:: Provided entries
import Summits.PneNP.PneNP.Theorems.RamseyUncertifiableResolutionUncertaintyPinMonotone

/-!
# PIN LOSS: what every short dag-like refutation of the unary clique CNF must do — item stmt-PneNP-9816
# `RamseyUncertifiable.ResolutionUncertainty` (support)

A quantitative form of the pin-monotone theorem, valid for EVERY resolution refutation `π` of `Clique(G, k)` (dag-like,
no structural hypothesis). For a clique `Q` let `C⋆(Q)` be the clause of the last non-initial line of Delayer `Q`'s
walk (`TreeLike.lastLine`) and `X(Q) ⊆ Q` the set of vertices of `Q` whose pin variable occurs negatively in `C⋆(Q)`
(always `X(Q) ⊆ Q`: `decode_lastLine_subset`). The PIN LOSS of `Q` is `|Q| - |X(Q)|`: the number of pins of `Q` that
the refutation has DROPPED (into non-initial premises) between their acquisition and the final axiom.

`card_filter_pinLoss_le`: for all `t, d`, the number of `t`-cliques `Q` with pin loss `≤ d` is at most
`|π| · Σ_{e ≤ d} C(n, e)` — the map `Q ↦ (lastLine Q, Q ∖ X(Q))` is injective.

So a refutation of length `S` must inflict pin loss `> d` on all but `S·Σ_{e≤d} C(n,e)` of the `t`-cliques; with
`#t-cliques = n^{Ω(log n)}` (2-Ramsey graphs at `t = Θ(log n)`) any refutation of length `n^{o(log n)}` drops
`Ω(log n)` pins of almost every clique along its walk: the open dag-like problem is exactly the power of pin dropping
(parking), in this precise counting sense. Pin-monotone refutations have pin loss `0` for every `Q`
(`TreeLike.decode_lastLine`), recovering `pinMonotone_cliqueCNF_length_ge_card_cliqueFinset`.
-/

set_option linter.dupNamespace false

namespace Summit.PneNP.PneNP.Theorems.RamseyUncertifiableResolutionUncertainty

open Literature.Computability.Complexity Literature.Computability.MetaComplexity
open Summit.PneNP.PneNP.Theorems.RegularResolutionRung.Negative (cliqueCNF)

namespace TreeLike

section PinLoss

variable {n k : ℕ} (G : SimpleGraph (Fin n)) [DecidableRel G.Adj] {π : List (ResLine ℕ)} {r : ℕ}
  (hπ : IsResDerivation (cliqueCNF n k fun u v => decide (G.Adj u v)) π) (hr : r < π.length)
include hπ hr

/-- **The shown pins are vertices of `Q`** (no structural hypothesis on `π`): the negative literals of the clause at
`lastLine Q`, read modulo `n`, lie in `Q`. -/
theorem decode_lastLine_subset (hroot : (π[r]'hr).clause = ∅) (Q : Finset (Fin n)) :
    (((π[lastLine n k π r Q]'(run_fst_lt _ hπ hr _)).clause.filter fun l => l.2 = false).image
        fun l => l.1 % n) ⊆ Q.image Fin.val := by
  classical
  intro x hx
  simp only [Finset.mem_image, Finset.mem_filter] at hx ⊢
  obtain ⟨l, ⟨hl, hl2⟩, rfl⟩ := hx
  have hf := run_falsifies (answer n k Q) hπ hr hroot (arrival n k π r Q - 1) l hl
  rw [hl2] at hf
  obtain ⟨i, -, v, hv, hvQ⟩ := run_true_form (r := r) (π := π) Q _ hf
  refine ⟨v, hvQ, ?_⟩
  rw [hv, Nat.add_mod, Nat.mul_mod_left, Nat.zero_add, Nat.mod_mod, Nat.mod_eq_of_lt v.isLt]

end PinLoss

end TreeLike

/-- **Pin loss counts.** For every graph `G`, every `k`, every resolution refutation `π` of the unary `Clique(G,k)`
(dag-like, no hypothesis), and all `t, d`: writing `X(Q)` for the set of vertices of the `t`-clique `Q` whose pin
variable occurs negatively in the clause of the last non-initial line of Delayer `Q`'s walk, the number of `t`-cliques
with `t ≤ |X(Q)| + d` (pin loss at most `d`) is at most `|π| · Σ_{e ≤ d} C(n, e)`. -/
theorem card_filter_pinLoss_le :
    ∀ {n k : ℕ} (G : SimpleGraph (Fin n)) [DecidableRel G.Adj] (π : List (ResLine ℕ))
      (hπ : IsResRefutation (cliqueCNF n k fun u v => decide (G.Adj u v)) π) (t d : ℕ),
      ∀ (r : ℕ) (hr : r < π.length), (π[r]'hr).clause = ∅ →
        ((G.cliqueFinset t).filter (fun Q => t ≤
            (((π[TreeLike.lastLine n k π r Q]'(TreeLike.run_fst_lt _ hπ.1 hr _)).clause.filter
              (fun l => l.2 = false)).image (fun l => l.1 % n)).card + d)).card ≤
          π.length * (∑ e ∈ Finset.range (d + 1), n.choose e) := by
  intro n k G _ π hπ t d r hr hroot
  classical
  have hder := hπ.1
  -- abbreviations
  set X : Finset (Fin n) → Finset ℕ := fun Q =>
    (((π[TreeLike.lastLine n k π r Q]'(TreeLike.run_fst_lt _ hder hr _)).clause.filter
      fun l => l.2 = false).image fun l => l.1 % n) with hX
  set good := (G.cliqueFinset t).filter fun Q => t ≤ (X Q).card + d with hgood
  -- target of the injection: (line, small subset of `range n`)
  set Tgt := (Finset.range π.length) ×ˢ
      ((Finset.range (d + 1)).biUnion fun e => (Finset.range n).powersetCard e) with hTgt
  have hTcard : Tgt.card ≤ π.length * (∑ e ∈ Finset.range (d + 1), n.choose e) := by
    rw [hTgt, Finset.card_product, Finset.card_range]
    refine Nat.mul_le_mul_left _ ?_
    refine (Finset.card_biUnion_le).trans ?_
    refine Finset.sum_le_sum fun e _ => ?_
    rw [Finset.card_powersetCard, Finset.card_range]
  refine le_trans ?_ hTcard
  refine Finset.card_le_card_of_injOn (fun Q => (TreeLike.lastLine n k π r Q, Q.image Fin.val \ X Q))
    (fun Q hQ => ?_) ?_
  · -- lands in the target
    rw [Finset.mem_coe] at hQ
    obtain ⟨hQcl, hQgood⟩ := Finset.mem_filter.1 hQ
    have hQcard : Q.card = t := (SimpleGraph.mem_cliqueFinset_iff.1 hQcl).card_eq
    have hsub : X Q ⊆ Q.image Fin.val := TreeLike.decode_lastLine_subset G hder hr hroot Q
    rw [Finset.mem_coe, hTgt, Finset.mem_product]
    refine ⟨Finset.mem_range.2 (TreeLike.run_fst_lt _ hder hr _), ?_⟩
    rw [Finset.mem_biUnion]
    refine ⟨(Q.image Fin.val \ X Q).card, Finset.mem_range.2 ?_, ?_⟩
    · have h1 : (Q.image Fin.val \ X Q).card = (Q.image Fin.val).card - (X Q).card :=
        Finset.card_sdiff_of_subset hsub
      have h2 : (Q.image Fin.val).card = t := by
        rw [Finset.card_image_of_injective _ Fin.val_injective, hQcard]
      omega
    · rw [Finset.mem_powersetCard]
      refine ⟨fun x hx => ?_, rfl⟩
      obtain ⟨hx, -⟩ := Finset.mem_sdiff.1 hx
      obtain ⟨v, -, rfl⟩ := Finset.mem_image.1 hx
      exact Finset.mem_range.2 v.isLt
  · -- injective: `Q.image val = X Q ∪ (Q.image val \\ X Q)` and `X Q` is determined by the line
    intro Q hQ Q' hQ' heq
    obtain ⟨hline, hdiff⟩ := Prod.mk.injEq _ _ _ _ |>.mp heq
    have hsub : X Q ⊆ Q.image Fin.val := TreeLike.decode_lastLine_subset G hder hr hroot Q
    have hsub' : X Q' ⊆ Q'.image Fin.val := TreeLike.decode_lastLine_subset G hder hr hroot Q'
    have key : ∀ {a b : ℕ} (ha : a < π.length) (hb : b < π.length), a = b →
        ((π[a]'ha).clause.filter (fun l => l.2 = false)).image (fun l => l.1 % n) =
        ((π[b]'hb).clause.filter (fun l => l.2 = false)).image (fun l => l.1 % n) := by
      intro a b ha hb hab; subst hab; rfl
    have hXX : X Q = X Q' := key _ _ hline
    have h1 : Q.image Fin.val = X Q ∪ (Q.image Fin.val \ X Q) := (Finset.union_sdiff_of_subset hsub).symm
    have h2 : Q'.image Fin.val = X Q' ∪ (Q'.image Fin.val \ X Q') := (Finset.union_sdiff_of_subset hsub').symm
    have : Q.image Fin.val = Q'.image Fin.val := by
      rw [h1, h2]
      rw [hXX] at hdiff ⊢
      rw [hdiff]
    exact Finset.image_injective Fin.val_injective this

end Summit.PneNP.PneNP.Theorems.RamseyUncertifiableResolutionUncertainty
::::
◆ **Work order**: Taking the entries above, print exactly the lines starting at the line with "refine Nat.mul_le_mul_left _ ?_" and ending at the line with "obtain ⟨hx, -⟩ := Finset.mem_sdiff.1 hx", both included.

◆ **Answer to this exercise**:
    refine Nat.mul_le_mul_left _ ?_
    refine (Finset.card_biUnion_le).trans ?_
    refine Finset.sum_le_sum fun e _ => ?_
    rw [Finset.card_powersetCard, Finset.card_range]
  refine le_trans ?_ hTcard
  refine Finset.card_le_card_of_injOn (fun Q => (TreeLike.lastLine n k π r Q, Q.image Fin.val \ X Q))
    (fun Q hQ => ?_) ?_
  · -- lands in the target
    rw [Finset.mem_coe] at hQ
    obtain ⟨hQcl, hQgood⟩ := Finset.mem_filter.1 hQ
    have hQcard : Q.card = t := (SimpleGraph.mem_cliqueFinset_iff.1 hQcl).card_eq
    have hsub : X Q ⊆ Q.image Fin.val := TreeLike.decode_lastLine_subset G hder hr hroot Q
    rw [Finset.mem_coe, hTgt, Finset.mem_product]
    refine ⟨Finset.mem_range.2 (TreeLike.run_fst_lt _ hder hr _), ?_⟩
    rw [Finset.mem_biUnion]
    refine ⟨(Q.image Fin.val \ X Q).card, Finset.mem_range.2 ?_, ?_⟩
    · have h1 : (Q.image Fin.val \ X Q).card = (Q.image Fin.val).card - (X Q).card :=
        Finset.card_sdiff_of_subset hsub
      have h2 : (Q.image Fin.val).card = t := by
        rw [Finset.card_image_of_injective _ Fin.val_injective, hQcard]
      omega
    · rw [Finset.mem_powersetCard]
      refine ⟨fun x hx => ?_, rfl⟩
      obtain ⟨hx, -⟩ := Finset.mem_sdiff.1 hx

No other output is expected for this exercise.